O Manel foi meu aluno. Testemunhei a sua licenciatura e convidou-me para o jantar onde celebrou o fim do seu Mestrado. Não só era um bom aluno. Chamou-me, desde o início, a atenção por ser dono de uma boa disposição primaveril e gostar de cinema. No fim de muitas aulas discutimos realizadores, atores e as grandes fitas do momento. Foi, graças a ele, que decidi ver a Lista de Schindler e bem lhe agradeci o entusiasmado conselho.
A vida separou-nos. Na última década encontrámo-nos, por acaso, duas ou três vezes. Soube que casara, que fora pai, que comprara casa. Sentia genuína alegria quando o encontrava. Não existe melhor prémio para um professor do que saber que os seus antigos alunos voaram e que, nas asas, existem algumas penas que lhes ajudámos a criar.
Já no final do Verão soube notícias dele através de um colega, também ex-aluno, que me deixaram inquieto. Andaria exausto devido ao trabalho em excesso de tal maneira que o nosso Manel perdera o ar brincalhão, o cinema já não o entusiasmava, e o olhar brilhante fora substituído por pálidas e fundas olheiras de insónia.
Prometi que lhe iria telefonar. Porém, a vida prega-nos partidas e, de súbito, a minha saúde também entrou em rodopio e ficaram muitos telefonemas adiados.
Esta semana recebi uma SMS do seu telemóvel. Lembrei-me do telefonema em falta e instintivamente decidi que não iria responder da mesma forma. Era o momento de falarmos. Porém, já não era o Manel. A esposa enviara a mesmo SMS a todos os seus contactos telefónicos.
Esgotado, apesar dos conselhos de quem o amava, dos médicos que o apoiavam, persistia em fazer dois turnos de trabalho até que o cansaço o venceu. Numa triste madrugada de Outubro, o Manel adormeceu ao volante.

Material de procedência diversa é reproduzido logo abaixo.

/-! ### §2. The inertia frame: `Φ(ρ̄(I_𝔏)) = P (1 0; 0 *) P⁻¹`, `Φ(ρ̄(D_𝔏)) ≤ P (* 0; 0 *) P⁻¹` -/

/-- **THE INERTIA FRAME (whole corner).** For `W/ℚ` elliptic, `p ≠ 2` multiplicative,
`p ∤ #G` (`G = Φ(ρ̄_{E,p}(Γ_ℚ))`; automatic when `E[p]` is irreducible and `ρ̄` is not onto), `v` the
place of `p` and `𝔏 ∣ v` a prime of `ℤ̄`: some `P ∈ GL₂(𝔽_p)` has
(1) `Φ(ρ̄(I_𝔏)) = P (1 0; 0 *) P⁻¹` EXACTLY (x11c gen 7: Serre §1.12, the Kummer cocycle of the Tate
parameter is trivial because `p ∤ #G`, and the cyclotomic character is onto on inertia), and
(2) every `g ∈ Γ_ℚ` normalising `I_𝔏` — in particular the whole decomposition group `D_𝔏` — maps into
the split Cartan subgroup `P (* 0; 0 *) P⁻¹` (`mem_splitCartan_of_forall_conj_mem_halfSplitCartan`).
No hypothesis `G ≤ N(C)`: the octahedral `5S4` sub-corner and `p = 3` are included.
[cite: Serre1972, §1.12 and §2.1 a)] -/
theorem exists_inertiaFrame (hp2 : p ≠ 2) (hmult : Mult W p)
    (hG : ¬ p ∣ Nat.card ((galoisRepTorsion W p).range.map Φ.toMonoidHom))
    {v : HeightOneSpectrum (𝓞 ℚ)} (hv : (primesEquiv v : ℕ) = p)
    {𝔏 : Ideal (absIntegers (𝓞 ℚ) ℚ)} (h𝔏 : 𝔏 ∈ v.primesAbove) :
    ∃ P : GL (Fin 2) (ZMod p),
      ((𝔏.inertia (absoluteGaloisGroup ℚ)).map (galoisRepTorsion W p)).map Φ.toMonoidHom =
        halfSplitCartan P ∧
      ∀ g : absoluteGaloisGroup ℚ,
        (∀ τ ∈ 𝔏.inertia (absoluteGaloisGroup ℚ),
          g * τ * g⁻¹ ∈ 𝔏.inertia (absoluteGaloisGroup ℚ)) →
        Φ (galoisRepTorsion W p g) ∈ splitCartan P := by
  obtain ⟨u, hu⟩ := exists_units_ne_one hp2
  set ρ := galoisRepTorsion W p with hρ
  obtain ⟨P, hP⟩ :=
    GaloisImage.exists_halfSplitCartan_eq_inertia_image_of_mult W p Φ e he hp2 hmult hG hv h𝔏
  refine ⟨P, hP, fun g hg ↦ ?_⟩
  have hnorm : ∀ h ∈ halfSplitCartan P, Φ (ρ g) * h * (Φ (ρ g))⁻¹ ∈ halfSplitCartan P := by
    intro h hh
    rw [← hP] at hh ⊢
    obtain ⟨x, ⟨τ, hτ, rfl⟩, rfl⟩ := hh
    refine ⟨ρ (g * τ * g⁻¹), ⟨g * τ * g⁻¹, hg τ hτ, rfl⟩, ?_⟩
    simp only [MulEquiv.coe_toMonoidHom, map_mul, map_inv, hρ]
  exact mem_splitCartan_of_forall_conj_mem_halfSplitCartan hu hnorm

/-- **The decomposition group acts diagonally in the inertia frame**: with `P` as in
`exists_inertiaFrame`, `Φ(ρ̄(g)) ∈ P (* 0; 0 *) P⁻¹` for every `g` in the decomposition group
`D_𝔏 = Stab_{Γ_ℚ}(𝔏)` (which normalises `I_𝔏`, §1). [cite: Serre1972, §1.12 and §2.1 a)] -/
theorem exists_inertiaFrame_stabilizer (hp2 : p ≠ 2) (hmult : Mult W p)
    (hG : ¬ p ∣ Nat.card ((galoisRepTorsion W p).range.map Φ.toMonoidHom))
    {v : HeightOneSpectrum (𝓞 ℚ)} (hv : (primesEquiv v : ℕ) = p)
    {𝔏 : Ideal (absIntegers (𝓞 ℚ) ℚ)} (h𝔏 : 𝔏 ∈ v.primesAbove) :
    ∃ P : GL (Fin 2) (ZMod p),
      ((𝔏.inertia (absoluteGaloisGroup ℚ)).map (galoisRepTorsion W p)).map Φ.toMonoidHom =
        halfSplitCartan P ∧
      ∀ g ∈ MulAction.stabilizer (absoluteGaloisGroup ℚ) 𝔏,
        g ∈ ((splitCartan P).comap Φ.toMonoidHom).comap (galoisRepTorsion W p) := by
  obtain ⟨P, hP, hnorm⟩ := exists_inertiaFrame W p Φ e he hp2 hmult hG hv h𝔏
  exact ⟨P, hP, fun g hg ↦ (mem_comap_cartan_iff W p Φ).mpr
    (hnorm g fun τ hτ ↦ conj_mem_inertia_of_mem_stabilizer 𝔏 hg hτ)⟩

/-! ### §2b. In the inertia frame: `E[p]^{I_𝔏}` is the line `P e₀`; inertia is onto `𝔽_pˣ` on `P e₁` -/

omit [W.IsElliptic] in
/-- **The inertia-fixed vectors are exactly the first line of the inertia frame.** If
`Φ(ρ̄(I_𝔏)) = P (1 0; 0 *) P⁻¹` then `x ∈ E[p]` is fixed by every `τ ∈ I_𝔏` iff `e x ∈ 𝔽_p · P e₀`:
`E[p]^{I_𝔏}` is a LINE (neither `0` — contrast x11c's `E[p]^{I_p} = 0` in the très ramifié case
`p ∤ ord_p Δ_min` — nor everything). (`⇐`: `diag(1,u)` fixes `e₀`; `⇒`: `diag(1,u)` with `u ≠ 1`
(`p ≠ 2`) is some `Φ(ρ̄ τ)`, `τ ∈ I_𝔏`, and fixes `P⁻¹ e x` only if its second coordinate vanishes.)
[cite: Serre1972, §1.12 and §2.1 a)] -/
theorem forall_inertia_smul_eq_iff (hp2 : p ≠ 2) {P : GL (Fin 2) (ZMod p)}
    {I : Subgroup (absoluteGaloisGroup ℚ)}
    (hP : (I.map (galoisRepTorsion W p)).map Φ.toMonoidHom = halfSplitCartan P)
    (x : geomTorsion W p) :
    (∀ τ ∈ I, τ • x = x) ↔
      ∃ a : ZMod p, e x = a • (P : Matrix (Fin 2) (Fin 2) (ZMod p)).col 0 := by
  set ρ := galoisRepTorsion W p with hρ
  -- coordinates in the frame `P`: `y = P⁻¹ (e x)`, `e x = P y`
  set y : Fin 2 → ZMod p := ((P⁻¹ : GL (Fin 2) (ZMod p)) : Matrix (Fin 2) (Fin 2) (ZMod p)) *ᵥ e x
    with hy
  have hexy : e x = ((P : GL (Fin 2) (ZMod p)) : Matrix (Fin 2) (Fin 2) (ZMod p)) *ᵥ y := by
    rw [hy, Matrix.mulVec_mulVec, ← Units.val_mul, mul_inv_cancel, Units.val_one, Matrix.one_mulVec]
  -- how an element `Φ(ρ τ) = P D P⁻¹`, `D = diag(1, d)`, acts: `e (τ • x) = P (D y)`
  have hact : ∀ τ : absoluteGaloisGroup ℚ, Φ (ρ τ) ∈ halfSplitCartan P →
      ∃ d : ZMod p, e (τ • x) =
        ((P : GL (Fin 2) (ZMod p)) : Matrix (Fin 2) (Fin 2) (ZMod p)) *ᵥ ![y 0, d * y 1] := by
    intro τ hmem
    obtain ⟨⟨h01, h10⟩, h00⟩ := mem_halfSplitCartan_iff.mp hmem
    set D : GL (Fin 2) (ZMod p) := P⁻¹ * Φ (ρ τ) * P with hD
    have hgD : Φ (ρ τ) = P * D * P⁻¹ := by rw [hD]; group
    refine ⟨((D : GL (Fin 2) (ZMod p)) : Matrix (Fin 2) (Fin 2) (ZMod p)) 1 1, ?_⟩
    have hDy : ((D : GL (Fin 2) (ZMod p)) : Matrix (Fin 2) (Fin 2) (ZMod p)) *ᵥ y =
        ![y 0, ((D : GL (Fin 2) (ZMod p)) : Matrix (Fin 2) (Fin 2) (ZMod p)) 1 1 * y 1] := by
      ext i
      fin_cases i <;>
        simp [Matrix.mulVec, dotProduct, Fin.sum_univ_two, h00, h10, h01]
    have h1 : τ • x = Multiplicative.toAdd (ρ τ) x := rfl
    rw [h1, he, hexy, hgD, Units.val_mul, Units.val_mul, ← Matrix.mulVec_mulVec,
      ← Matrix.mulVec_mulVec, Matrix.mulVec_mulVec _ (((P⁻¹ : GL (Fin 2) (ZMod p)) :
        Matrix (Fin 2) (Fin 2) (ZMod p))), ← Units.val_mul, inv_mul_cancel, Units.val_one,
      Matrix.one_mulVec, hDy]
  have hPinj : Function.Injective fun z : Fin 2 → ZMod p ↦
      ((P : GL (Fin 2) (ZMod p)) : Matrix (Fin 2) (Fin 2) (ZMod p)) *ᵥ z := by
    intro z₁ z₂ h
    have := congrArg (fun w ↦ ((P⁻¹ : GL (Fin 2) (ZMod p)) : Matrix (Fin 2) (Fin 2) (ZMod p)) *ᵥ w) h
    simpa only [Matrix.mulVec_mulVec, ← Units.val_mul, inv_mul_cancel, Units.val_one,
      Matrix.one_mulVec] using this
  constructor
  · -- `⇒`: use `diag(1, u)`, `u ≠ 1`, which is `Φ(ρ τ)` for some `τ ∈ I`
    intro hfix
    obtain ⟨u, hu⟩ := exists_units_ne_one hp2
    have hmem : (MulAut.conj P).toMonoidHom (halfDiagonalHom u) ∈ halfSplitCartan P :=
      ⟨halfDiagonalHom u, by rw [← range_halfDiagonalHom]; exact ⟨u, rfl⟩, rfl⟩
    rw [← hP] at hmem
    obtain ⟨g, ⟨τ, hτ, rfl⟩, hgτ⟩ := hmem
    have hmem' : Φ (ρ τ) ∈ halfSplitCartan P := by
      rw [← hP]; exact ⟨ρ τ, ⟨τ, hτ, rfl⟩, rfl⟩
    -- `D = diag(1,u)` here: compute the `1 1` entry
    have hD11 : (((P⁻¹ * Φ (ρ τ) * P : GL (Fin 2) (ZMod p)) : GL (Fin 2) (ZMod p)) :
        Matrix (Fin 2) (Fin 2) (ZMod p)) 1 1 = u := by
      have hconj : P⁻¹ * Φ (ρ τ) * P = halfDiagonalHom u := by
        have : Φ.toMonoidHom (ρ τ) = (MulAut.conj P).toMonoidHom (halfDiagonalHom u) := hgτ
        rw [MulEquiv.coe_toMonoidHom, MulEquiv.coe_toMonoidHom, MulAut.conj_apply] at this
        rw [show Φ (ρ τ) = P * halfDiagonalHom u * P⁻¹ from this]; group
      rw [hconj, coe_halfDiagonalHom]
      simp [Matrix.diagonal]
    obtain ⟨⟨h01, h10⟩, h00⟩ := mem_halfSplitCartan_iff.mp hmem'
    have h1 : τ • x = Multiplicative.toAdd (ρ τ) x := rfl
    have hfx := hfix τ hτ
    rw [← e.injective.eq_iff, h1, he, hexy] at hfx
    set D : GL (Fin 2) (ZMod p) := P⁻¹ * Φ (ρ τ) * P with hD
    have hgD : Φ (ρ τ) = P * D * P⁻¹ := by rw [hD]; group
    rw [hgD, Units.val_mul, Units.val_mul, ← Matrix.mulVec_mulVec, ← Matrix.mulVec_mulVec,
      Matrix.mulVec_mulVec _ (((P⁻¹ : GL (Fin 2) (ZMod p)) : Matrix (Fin 2) (Fin 2) (ZMod p))),
      ← Units.val_mul, inv_mul_cancel, Units.val_one, Matrix.one_mulVec] at hfx
    have hDy := hPinj hfx
    have hy1 : y 1 = 0 := by
      have h := congrFun hDy 1
      simp only [Matrix.mulVec, dotProduct, Fin.sum_univ_two, h10, zero_mul, zero_add] at h
      rw [hD11] at h
      -- `u * y 1 = y 1`
      have hu1 : (u : ZMod p) ≠ 1 := fun h' ↦ hu (Units.ext h')
      have : ((u : ZMod p) - 1) * y 1 = 0 := by rw [sub_mul, one_mul, h, sub_self]
      rcases mul_eq_zero.mp this with h' | h'
      · exact absurd (sub_eq_zero.mp h') hu1
      · exact h'
    refine ⟨y 0, ?_⟩
    rw [hexy]
    ext i
    fin_cases i <;> simp [Matrix.mulVec, dotProduct, Fin.sum_univ_two, Matrix.col_apply, hy1, mul_comm]
  · -- `⇐`: `diag(1, d)` fixes `P e₀`
    rintro ⟨a, ha⟩ τ hτ
    have hmem : Φ (ρ τ) ∈ halfSplitCartan P := by
      rw [← hP]; exact ⟨ρ τ, ⟨τ, hτ, rfl⟩, rfl⟩
    have hya : y = ![a, 0] := by
      apply hPinj
      simp only
      rw [← hexy, ha]
      ext i
      fin_cases i <;> simp [Matrix.mulVec, dotProduct, Fin.sum_univ_two, Matrix.col_apply, mul_comm]
    obtain ⟨d, hd⟩ := hact τ hmem
    apply e.injective
    rw [hd, hexy, hya]
    congr 1
    ext i
    fin_cases i <;> simp
import Mathlib.RingTheory.FinitePresentation
import Mathlib.AlgebraicGeometry.Pullbacks
import Mathlib.AlgebraicGeometry.PullbackCarrier
import Mathlib.AlgebraicGeometry.Morphisms.UniversallyClosed
import Mathlib.AlgebraicGeometry.Morphisms.FiniteType
import Mathlib.LinearAlgebra.TensorProduct.RightExactness
import Mathlib.LinearAlgebra.TensorProduct.Finiteness
import Mathlib.RingTheory.TensorProduct.Basic
import Mathlib.Algebra.MvPolynomial.Variables
import Literature.AlgebraicGeometry.Morphisms.UniversallyClosedProofs
import HarnessLib
/-- **Bounded overlap of the dilated Whitney balls.** If the balls `B(x, r(x)/4)`, `x ∈ S`, are
pairwise disjoint, `r` is `L`-Lipschitz and positive on `S`, and `M L ≤ 1/2`, then every point
lies in at most `(16M + 4)ⁿ` of the balls `B(x, M r(x))`, `n = dim E` (volume packing: the
disjoint balls `B(x, r(x)/4) ⊇ B(x, r(y)/8)` with `y ∈ B(x, M r(x))` all lie in
`B(y, (2M + 1/2) r(y))`). [folklore] -/
theorem tsum_indicator_ball_le [Nontrivial E] {r : E → ℝ} {L : ℝ≥0} (hL : LipschitzWith L r)
    {M : ℝ} (hM : 0 ≤ M) (hML : M * L ≤ 1 / 2) {S : Set E} (hS : S.Countable)
    (hdisj : S.PairwiseDisjoint fun x => ball x (r x / 4)) (hpos : ∀ x ∈ S, 0 < r x) (y : E) :
    ∑' x : S, (ball (x : E) (M * r x)).indicator (fun _ => (1 : ℝ≥0∞)) y ≤
      ENNReal.ofReal ((16 * M + 4) ^ Module.finrank ℝ E) := by
  classical
  borelize E
  set μ : Measure E := Measure.addHaar
  set n := Module.finrank ℝ E with hn
  -- either `y` lies in no ball, or `r y > 0`
  by_cases hy : ∃ x ∈ S, y ∈ ball x (M * r x)
  swap
  · push Not at hy
    have : ∀ x : S, (ball (x : E) (M * r x)).indicator (fun _ => (1 : ℝ≥0∞)) y = 0 := fun x =>
      indicator_of_notMem (hy x x.2) _
    simp [this]
  obtain ⟨x₀, hx₀S, hyx₀⟩ := hy
  have hry : 0 < r y := by
    have := (whitney_radius_compare hL hML (hpos x₀ hx₀S) hyx₀).1
    linarith [hpos x₀ hx₀S]
  -- the packing inequality
  set f : E → Set E := fun x => if y ∈ ball x (M * r x) then ball x (r x / 4) else ∅ with hf
  have hfsub : ∀ x, f x ⊆ ball x (r x / 4) := fun x => by
    simp only [hf]
    split_ifs
    · exact Subset.rfl
    · exact empty_subset _
  have hfdisj : S.PairwiseDisjoint f := hdisj.mono fun x => hfsub x
  have hfmeas : ∀ x ∈ S, MeasurableSet (f x) := fun x _ => by
    simp only [hf]
    split_ifs
    · exact measurableSet_ball
    · exact MeasurableSet.empty
  have hU : (⋃ x ∈ S, f x) ⊆ ball y ((2 * M + 1 / 2) * r y) := by
    refine iUnion₂_subset fun x hxS => ?_
    simp only [hf]
    split_ifs with hyx
    · obtain ⟨h1, h2⟩ := whitney_radius_compare hL hML (hpos x hxS) hyx
      refine ball_subset_ball' ?_
      rw [mem_ball] at hyx
      rw [dist_comm] at hyx
      nlinarith
    · exact empty_subset _
  have key : ∑' x : S, μ (f x) ≤ μ (ball y ((2 * M + 1 / 2) * r y)) := by
    rw [← measure_biUnion hS hfdisj hfmeas]
    exact measure_mono hU
  -- compare term by term with the indicator sum
  have hterm : ∀ x : S, (ball (x : E) (M * r x)).indicator (fun _ => (1 : ℝ≥0∞)) y *
      μ (ball (0 : E) (r y / 8)) ≤ μ (f x) := fun x => by
    simp only [hf, indicator_apply, mem_ball]
    split_ifs with hyx
    · rw [one_mul, ← Measure.addHaar_ball_center μ (x : E) (r y / 8)]
      refine measure_mono (ball_subset_ball ?_)
      have := (whitney_radius_compare hL hML (hpos x x.2) hyx).2
      linarith
    · simp
  have hsum : (∑' x : S, (ball (x : E) (M * r x)).indicator (fun _ => (1 : ℝ≥0∞)) y) *
      μ (ball (0 : E) (r y / 8)) ≤ μ (ball y ((2 * M + 1 / 2) * r y)) := by
    rw [← ENNReal.tsum_mul_right]
    exact (ENNReal.tsum_le_tsum hterm).trans key
  -- volumes of balls
  have hvol1 : μ (ball (0 : E) (r y / 8)) = ENNReal.ofReal ((r y / 8) ^ n) * μ (ball 0 1) :=
    Measure.addHaar_ball μ 0 (by positivity)
  have hvol2 : μ (ball y ((2 * M + 1 / 2) * r y)) =
      ENNReal.ofReal ((16 * M + 4) ^ n) * (ENNReal.ofReal ((r y / 8) ^ n) * μ (ball 0 1)) := by
    rw [Measure.addHaar_ball μ y (by positivity), ← mul_assoc, ← ENNReal.ofReal_mul (by positivity),
      ← mul_pow]
    congr 3
    ring
  rw [hvol1, hvol2] at hsum
  have h0 : ENNReal.ofReal ((r y / 8) ^ n) * μ (ball 0 1) ≠ 0 := by
    refine mul_ne_zero ?_ (measure_ball_pos μ 0 one_pos).ne'
    rw [Ne, ENNReal.ofReal_eq_zero, not_le]
    positivity
  have htop : ENNReal.ofReal ((r y / 8) ^ n) * μ (ball 0 1) ≠ ⊤ :=
    ENNReal.mul_ne_top ENNReal.ofReal_ne_top measure_ball_lt_top.ne
  exact (ENNReal.mul_le_mul_iff_left h0 htop).mp hsum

Para não acordar mais.
Não daria notícia desta história, por habitar a minha privacidade, se não soubesse de muitos jovens trabalham e vivem nas mesmas condições. Chamam-lhe 'burnout', um anglicanismo que significa esgotamento. Meus caros leitores, é tempo de travar. Não deixem que a vertigem de viver atropele os vossos sonhos.